- _WHAT YOU NEED TO DO_: Write out exactly what each line says, starting with the first line below and ending on the one with "file 4: the".

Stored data
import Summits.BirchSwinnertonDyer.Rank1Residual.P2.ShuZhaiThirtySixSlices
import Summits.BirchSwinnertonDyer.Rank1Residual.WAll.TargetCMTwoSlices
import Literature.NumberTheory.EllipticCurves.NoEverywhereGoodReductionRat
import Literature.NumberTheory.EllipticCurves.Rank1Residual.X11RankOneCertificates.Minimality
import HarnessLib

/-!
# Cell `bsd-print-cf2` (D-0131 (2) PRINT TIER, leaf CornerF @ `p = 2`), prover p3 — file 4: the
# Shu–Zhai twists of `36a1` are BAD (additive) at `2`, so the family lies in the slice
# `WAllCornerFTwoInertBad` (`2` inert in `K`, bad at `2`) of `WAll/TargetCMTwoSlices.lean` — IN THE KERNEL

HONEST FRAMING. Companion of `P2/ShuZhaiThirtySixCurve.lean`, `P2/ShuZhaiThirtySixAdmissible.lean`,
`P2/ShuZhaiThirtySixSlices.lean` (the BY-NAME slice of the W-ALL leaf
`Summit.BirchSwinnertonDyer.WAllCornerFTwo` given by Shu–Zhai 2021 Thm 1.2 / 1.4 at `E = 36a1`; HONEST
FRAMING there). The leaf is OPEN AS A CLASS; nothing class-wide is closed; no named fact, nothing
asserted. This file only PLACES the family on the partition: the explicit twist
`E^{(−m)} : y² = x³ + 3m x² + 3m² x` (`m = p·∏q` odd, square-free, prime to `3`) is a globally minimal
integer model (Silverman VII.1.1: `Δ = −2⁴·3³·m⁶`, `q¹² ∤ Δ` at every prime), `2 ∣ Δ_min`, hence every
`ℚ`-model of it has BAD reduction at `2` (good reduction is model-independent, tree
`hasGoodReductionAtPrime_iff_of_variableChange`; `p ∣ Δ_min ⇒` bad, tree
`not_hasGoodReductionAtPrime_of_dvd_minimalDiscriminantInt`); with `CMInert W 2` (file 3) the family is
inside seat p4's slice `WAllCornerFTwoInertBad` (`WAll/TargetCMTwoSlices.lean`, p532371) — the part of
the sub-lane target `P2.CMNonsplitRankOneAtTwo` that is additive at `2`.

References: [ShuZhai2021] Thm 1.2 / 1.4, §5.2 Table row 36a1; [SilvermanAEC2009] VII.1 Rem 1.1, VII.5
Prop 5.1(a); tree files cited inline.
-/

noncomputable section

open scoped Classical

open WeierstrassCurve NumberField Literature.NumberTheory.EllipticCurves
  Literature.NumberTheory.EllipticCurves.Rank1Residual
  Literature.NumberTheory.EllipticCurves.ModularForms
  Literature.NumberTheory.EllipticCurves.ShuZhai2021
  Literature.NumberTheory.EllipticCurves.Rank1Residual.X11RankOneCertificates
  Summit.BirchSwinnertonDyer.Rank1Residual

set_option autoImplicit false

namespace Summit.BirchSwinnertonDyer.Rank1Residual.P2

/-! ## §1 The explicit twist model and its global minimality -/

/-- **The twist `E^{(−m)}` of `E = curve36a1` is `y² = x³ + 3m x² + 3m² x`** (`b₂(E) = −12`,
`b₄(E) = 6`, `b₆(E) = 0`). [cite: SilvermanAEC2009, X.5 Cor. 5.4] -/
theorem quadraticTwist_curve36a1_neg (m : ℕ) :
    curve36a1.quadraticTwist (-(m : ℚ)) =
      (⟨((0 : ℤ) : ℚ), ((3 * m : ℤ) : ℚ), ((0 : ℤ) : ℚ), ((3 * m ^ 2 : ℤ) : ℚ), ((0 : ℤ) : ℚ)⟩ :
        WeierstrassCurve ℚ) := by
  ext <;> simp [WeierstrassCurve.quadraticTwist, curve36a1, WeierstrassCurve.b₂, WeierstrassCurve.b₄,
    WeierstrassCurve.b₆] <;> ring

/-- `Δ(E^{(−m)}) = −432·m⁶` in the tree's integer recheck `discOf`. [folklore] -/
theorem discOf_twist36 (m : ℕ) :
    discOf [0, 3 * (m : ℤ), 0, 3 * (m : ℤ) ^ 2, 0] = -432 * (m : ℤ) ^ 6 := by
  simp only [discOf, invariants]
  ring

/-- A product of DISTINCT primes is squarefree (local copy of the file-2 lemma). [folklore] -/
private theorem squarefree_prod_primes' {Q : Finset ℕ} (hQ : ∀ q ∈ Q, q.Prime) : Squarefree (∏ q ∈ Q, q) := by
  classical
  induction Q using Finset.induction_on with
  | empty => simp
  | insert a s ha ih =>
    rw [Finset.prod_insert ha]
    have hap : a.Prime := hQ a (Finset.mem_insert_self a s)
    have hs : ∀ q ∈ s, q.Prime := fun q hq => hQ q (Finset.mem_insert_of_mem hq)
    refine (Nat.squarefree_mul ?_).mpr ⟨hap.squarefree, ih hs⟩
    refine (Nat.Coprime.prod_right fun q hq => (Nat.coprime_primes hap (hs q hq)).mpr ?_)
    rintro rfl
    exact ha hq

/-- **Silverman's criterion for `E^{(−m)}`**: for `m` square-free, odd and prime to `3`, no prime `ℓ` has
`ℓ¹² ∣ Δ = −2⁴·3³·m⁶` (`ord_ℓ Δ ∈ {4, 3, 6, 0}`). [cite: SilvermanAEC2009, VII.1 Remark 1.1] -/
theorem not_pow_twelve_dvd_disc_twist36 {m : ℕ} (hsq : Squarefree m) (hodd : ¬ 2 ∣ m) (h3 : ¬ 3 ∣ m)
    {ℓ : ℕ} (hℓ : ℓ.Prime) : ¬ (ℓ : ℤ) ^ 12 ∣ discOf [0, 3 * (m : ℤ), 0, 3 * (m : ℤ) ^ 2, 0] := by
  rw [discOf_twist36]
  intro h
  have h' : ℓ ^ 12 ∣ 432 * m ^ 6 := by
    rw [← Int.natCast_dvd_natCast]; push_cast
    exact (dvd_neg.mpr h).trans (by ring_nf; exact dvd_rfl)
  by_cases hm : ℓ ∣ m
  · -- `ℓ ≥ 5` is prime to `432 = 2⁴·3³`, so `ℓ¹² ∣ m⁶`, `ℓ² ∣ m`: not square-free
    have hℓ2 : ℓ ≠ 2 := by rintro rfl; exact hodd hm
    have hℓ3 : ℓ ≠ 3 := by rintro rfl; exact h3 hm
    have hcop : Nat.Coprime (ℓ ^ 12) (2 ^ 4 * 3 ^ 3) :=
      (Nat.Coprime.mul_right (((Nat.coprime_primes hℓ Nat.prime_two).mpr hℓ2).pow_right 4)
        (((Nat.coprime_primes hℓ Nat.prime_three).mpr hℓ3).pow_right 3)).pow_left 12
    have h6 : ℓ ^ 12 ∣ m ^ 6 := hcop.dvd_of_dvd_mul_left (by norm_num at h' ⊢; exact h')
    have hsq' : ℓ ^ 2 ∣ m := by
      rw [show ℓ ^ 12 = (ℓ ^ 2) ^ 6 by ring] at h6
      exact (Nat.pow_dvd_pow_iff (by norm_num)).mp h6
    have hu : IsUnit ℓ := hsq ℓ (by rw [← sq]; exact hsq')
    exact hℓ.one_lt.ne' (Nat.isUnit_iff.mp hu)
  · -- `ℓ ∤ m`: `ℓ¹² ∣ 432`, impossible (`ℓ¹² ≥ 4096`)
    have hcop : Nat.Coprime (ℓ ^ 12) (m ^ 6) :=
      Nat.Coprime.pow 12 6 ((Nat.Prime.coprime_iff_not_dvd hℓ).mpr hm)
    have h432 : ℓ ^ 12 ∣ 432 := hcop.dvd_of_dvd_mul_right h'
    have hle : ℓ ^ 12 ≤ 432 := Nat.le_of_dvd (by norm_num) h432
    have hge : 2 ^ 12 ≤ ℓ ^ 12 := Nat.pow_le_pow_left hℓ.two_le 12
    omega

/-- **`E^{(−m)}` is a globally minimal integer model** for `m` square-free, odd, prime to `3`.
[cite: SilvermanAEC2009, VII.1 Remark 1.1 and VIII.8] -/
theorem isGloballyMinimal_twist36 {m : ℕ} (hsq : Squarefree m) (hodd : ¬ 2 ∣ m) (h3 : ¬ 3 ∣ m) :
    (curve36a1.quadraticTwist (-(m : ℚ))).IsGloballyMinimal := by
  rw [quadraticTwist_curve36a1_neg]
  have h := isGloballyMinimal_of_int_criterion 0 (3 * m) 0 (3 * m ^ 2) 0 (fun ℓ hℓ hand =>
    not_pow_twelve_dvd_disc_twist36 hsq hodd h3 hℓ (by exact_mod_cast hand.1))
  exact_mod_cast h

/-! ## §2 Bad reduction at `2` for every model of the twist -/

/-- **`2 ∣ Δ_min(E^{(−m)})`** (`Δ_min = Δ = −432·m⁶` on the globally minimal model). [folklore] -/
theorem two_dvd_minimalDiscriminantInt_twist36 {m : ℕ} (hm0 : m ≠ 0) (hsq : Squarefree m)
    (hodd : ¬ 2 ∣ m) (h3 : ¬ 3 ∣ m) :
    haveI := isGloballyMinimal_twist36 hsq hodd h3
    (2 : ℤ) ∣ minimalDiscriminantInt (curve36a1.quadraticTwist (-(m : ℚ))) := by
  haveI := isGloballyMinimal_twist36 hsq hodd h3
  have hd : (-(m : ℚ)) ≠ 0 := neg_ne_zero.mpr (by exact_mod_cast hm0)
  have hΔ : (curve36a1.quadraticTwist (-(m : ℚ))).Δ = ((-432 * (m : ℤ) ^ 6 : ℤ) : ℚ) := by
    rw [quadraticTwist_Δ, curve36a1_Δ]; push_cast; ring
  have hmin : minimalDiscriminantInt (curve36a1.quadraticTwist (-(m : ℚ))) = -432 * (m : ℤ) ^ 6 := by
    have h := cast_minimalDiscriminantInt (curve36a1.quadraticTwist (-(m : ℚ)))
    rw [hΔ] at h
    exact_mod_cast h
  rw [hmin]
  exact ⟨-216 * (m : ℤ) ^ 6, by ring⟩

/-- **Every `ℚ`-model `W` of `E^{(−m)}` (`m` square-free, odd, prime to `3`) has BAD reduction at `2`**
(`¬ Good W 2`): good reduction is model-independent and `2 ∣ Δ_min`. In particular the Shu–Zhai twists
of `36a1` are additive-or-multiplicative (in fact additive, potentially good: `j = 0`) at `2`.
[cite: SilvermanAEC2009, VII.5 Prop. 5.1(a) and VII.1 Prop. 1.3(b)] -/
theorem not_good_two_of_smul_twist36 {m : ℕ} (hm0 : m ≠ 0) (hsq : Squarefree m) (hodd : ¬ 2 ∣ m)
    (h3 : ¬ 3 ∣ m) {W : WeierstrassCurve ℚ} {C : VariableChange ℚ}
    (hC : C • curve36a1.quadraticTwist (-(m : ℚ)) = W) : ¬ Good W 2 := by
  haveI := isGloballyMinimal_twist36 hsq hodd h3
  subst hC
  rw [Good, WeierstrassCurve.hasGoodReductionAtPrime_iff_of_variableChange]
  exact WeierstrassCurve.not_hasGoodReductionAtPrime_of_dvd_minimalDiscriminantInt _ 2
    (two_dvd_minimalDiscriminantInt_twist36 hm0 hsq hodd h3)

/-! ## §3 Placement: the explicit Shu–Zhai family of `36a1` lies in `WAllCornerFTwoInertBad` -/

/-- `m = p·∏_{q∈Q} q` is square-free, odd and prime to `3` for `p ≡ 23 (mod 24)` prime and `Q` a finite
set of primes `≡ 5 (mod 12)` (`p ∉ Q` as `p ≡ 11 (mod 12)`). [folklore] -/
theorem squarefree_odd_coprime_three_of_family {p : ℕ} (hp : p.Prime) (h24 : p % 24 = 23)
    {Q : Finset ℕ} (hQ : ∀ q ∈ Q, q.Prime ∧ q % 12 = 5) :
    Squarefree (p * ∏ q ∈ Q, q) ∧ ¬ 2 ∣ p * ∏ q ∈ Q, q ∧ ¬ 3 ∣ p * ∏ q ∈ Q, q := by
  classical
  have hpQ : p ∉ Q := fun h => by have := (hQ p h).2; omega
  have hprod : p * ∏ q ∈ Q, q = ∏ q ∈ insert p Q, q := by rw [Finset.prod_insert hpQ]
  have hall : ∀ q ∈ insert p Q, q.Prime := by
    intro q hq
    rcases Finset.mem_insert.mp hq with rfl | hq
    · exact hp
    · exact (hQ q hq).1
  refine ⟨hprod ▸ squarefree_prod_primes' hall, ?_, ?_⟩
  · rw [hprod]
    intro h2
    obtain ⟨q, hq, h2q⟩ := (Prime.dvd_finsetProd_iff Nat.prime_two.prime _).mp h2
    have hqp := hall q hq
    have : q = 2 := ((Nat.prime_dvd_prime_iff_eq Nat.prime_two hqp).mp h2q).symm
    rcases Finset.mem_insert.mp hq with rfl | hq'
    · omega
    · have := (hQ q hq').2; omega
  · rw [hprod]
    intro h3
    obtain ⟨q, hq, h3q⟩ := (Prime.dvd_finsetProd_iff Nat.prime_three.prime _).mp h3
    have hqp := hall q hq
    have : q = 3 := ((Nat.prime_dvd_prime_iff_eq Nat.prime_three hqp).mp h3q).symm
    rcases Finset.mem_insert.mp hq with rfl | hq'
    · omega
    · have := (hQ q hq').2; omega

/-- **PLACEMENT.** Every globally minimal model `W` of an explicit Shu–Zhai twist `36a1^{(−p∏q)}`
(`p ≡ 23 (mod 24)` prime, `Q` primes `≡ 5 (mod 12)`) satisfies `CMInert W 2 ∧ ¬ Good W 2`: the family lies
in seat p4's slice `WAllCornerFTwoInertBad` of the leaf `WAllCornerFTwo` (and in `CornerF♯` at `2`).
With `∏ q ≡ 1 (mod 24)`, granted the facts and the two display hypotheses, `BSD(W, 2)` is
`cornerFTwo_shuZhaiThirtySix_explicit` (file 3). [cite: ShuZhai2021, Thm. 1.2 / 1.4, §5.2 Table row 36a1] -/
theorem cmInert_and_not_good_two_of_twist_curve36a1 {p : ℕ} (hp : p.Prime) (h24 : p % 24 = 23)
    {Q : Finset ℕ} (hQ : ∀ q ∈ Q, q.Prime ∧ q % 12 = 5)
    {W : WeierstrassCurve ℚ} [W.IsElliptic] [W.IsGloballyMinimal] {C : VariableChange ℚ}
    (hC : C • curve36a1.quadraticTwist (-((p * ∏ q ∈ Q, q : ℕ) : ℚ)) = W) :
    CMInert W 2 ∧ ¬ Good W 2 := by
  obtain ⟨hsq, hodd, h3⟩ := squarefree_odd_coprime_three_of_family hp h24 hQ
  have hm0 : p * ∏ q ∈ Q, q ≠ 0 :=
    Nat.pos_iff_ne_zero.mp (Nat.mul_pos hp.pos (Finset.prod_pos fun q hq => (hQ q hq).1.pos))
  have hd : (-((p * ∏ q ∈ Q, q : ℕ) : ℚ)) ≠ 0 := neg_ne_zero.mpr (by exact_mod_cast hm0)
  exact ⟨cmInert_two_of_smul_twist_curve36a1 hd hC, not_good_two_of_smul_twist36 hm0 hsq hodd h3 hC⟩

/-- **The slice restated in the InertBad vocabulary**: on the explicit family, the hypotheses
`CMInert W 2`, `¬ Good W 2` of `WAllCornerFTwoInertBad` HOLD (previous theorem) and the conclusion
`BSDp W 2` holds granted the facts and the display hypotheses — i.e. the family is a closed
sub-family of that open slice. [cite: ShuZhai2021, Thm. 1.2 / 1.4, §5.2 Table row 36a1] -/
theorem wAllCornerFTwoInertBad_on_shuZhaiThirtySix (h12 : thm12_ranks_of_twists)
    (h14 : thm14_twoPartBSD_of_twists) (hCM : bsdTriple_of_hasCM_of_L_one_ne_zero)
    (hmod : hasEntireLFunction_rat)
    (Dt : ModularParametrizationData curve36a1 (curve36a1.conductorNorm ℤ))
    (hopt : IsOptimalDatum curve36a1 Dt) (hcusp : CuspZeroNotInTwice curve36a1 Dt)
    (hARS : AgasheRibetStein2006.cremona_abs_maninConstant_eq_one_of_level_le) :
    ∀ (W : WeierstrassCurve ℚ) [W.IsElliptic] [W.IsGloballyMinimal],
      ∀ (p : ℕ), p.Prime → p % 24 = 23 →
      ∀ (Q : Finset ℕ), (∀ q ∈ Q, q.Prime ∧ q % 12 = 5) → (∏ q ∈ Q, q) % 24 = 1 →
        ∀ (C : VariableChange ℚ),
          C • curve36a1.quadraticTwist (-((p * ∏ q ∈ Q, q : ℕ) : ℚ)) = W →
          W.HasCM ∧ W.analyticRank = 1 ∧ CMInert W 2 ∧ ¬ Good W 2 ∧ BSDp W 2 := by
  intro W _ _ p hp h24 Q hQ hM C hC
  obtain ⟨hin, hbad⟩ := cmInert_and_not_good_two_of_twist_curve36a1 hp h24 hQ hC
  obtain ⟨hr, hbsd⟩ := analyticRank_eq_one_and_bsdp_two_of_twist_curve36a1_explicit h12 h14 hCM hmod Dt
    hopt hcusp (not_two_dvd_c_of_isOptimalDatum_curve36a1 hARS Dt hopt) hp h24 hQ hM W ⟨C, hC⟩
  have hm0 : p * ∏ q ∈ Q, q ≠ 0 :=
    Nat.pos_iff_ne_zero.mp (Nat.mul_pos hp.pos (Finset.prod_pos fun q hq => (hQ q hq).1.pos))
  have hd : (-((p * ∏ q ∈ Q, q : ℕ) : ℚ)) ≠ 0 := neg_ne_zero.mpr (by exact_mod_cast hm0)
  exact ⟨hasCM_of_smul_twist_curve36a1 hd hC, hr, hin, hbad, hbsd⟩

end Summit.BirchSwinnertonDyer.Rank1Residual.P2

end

- _ANSWER SPACE_:
import Summits.BirchSwinnertonDyer.Rank1Residual.P2.ShuZhaiThirtySixSlices
import Summits.BirchSwinnertonDyer.Rank1Residual.WAll.TargetCMTwoSlices
import Literature.NumberTheory.EllipticCurves.NoEverywhereGoodReductionRat
import Literature.NumberTheory.EllipticCurves.Rank1Residual.X11RankOneCertificates.Minimality
import HarnessLib

/-!
# Cell `bsd-print-cf2` (D-0131 (2) PRINT TIER, leaf CornerF @ `p = 2`), prover p3 — file 4: the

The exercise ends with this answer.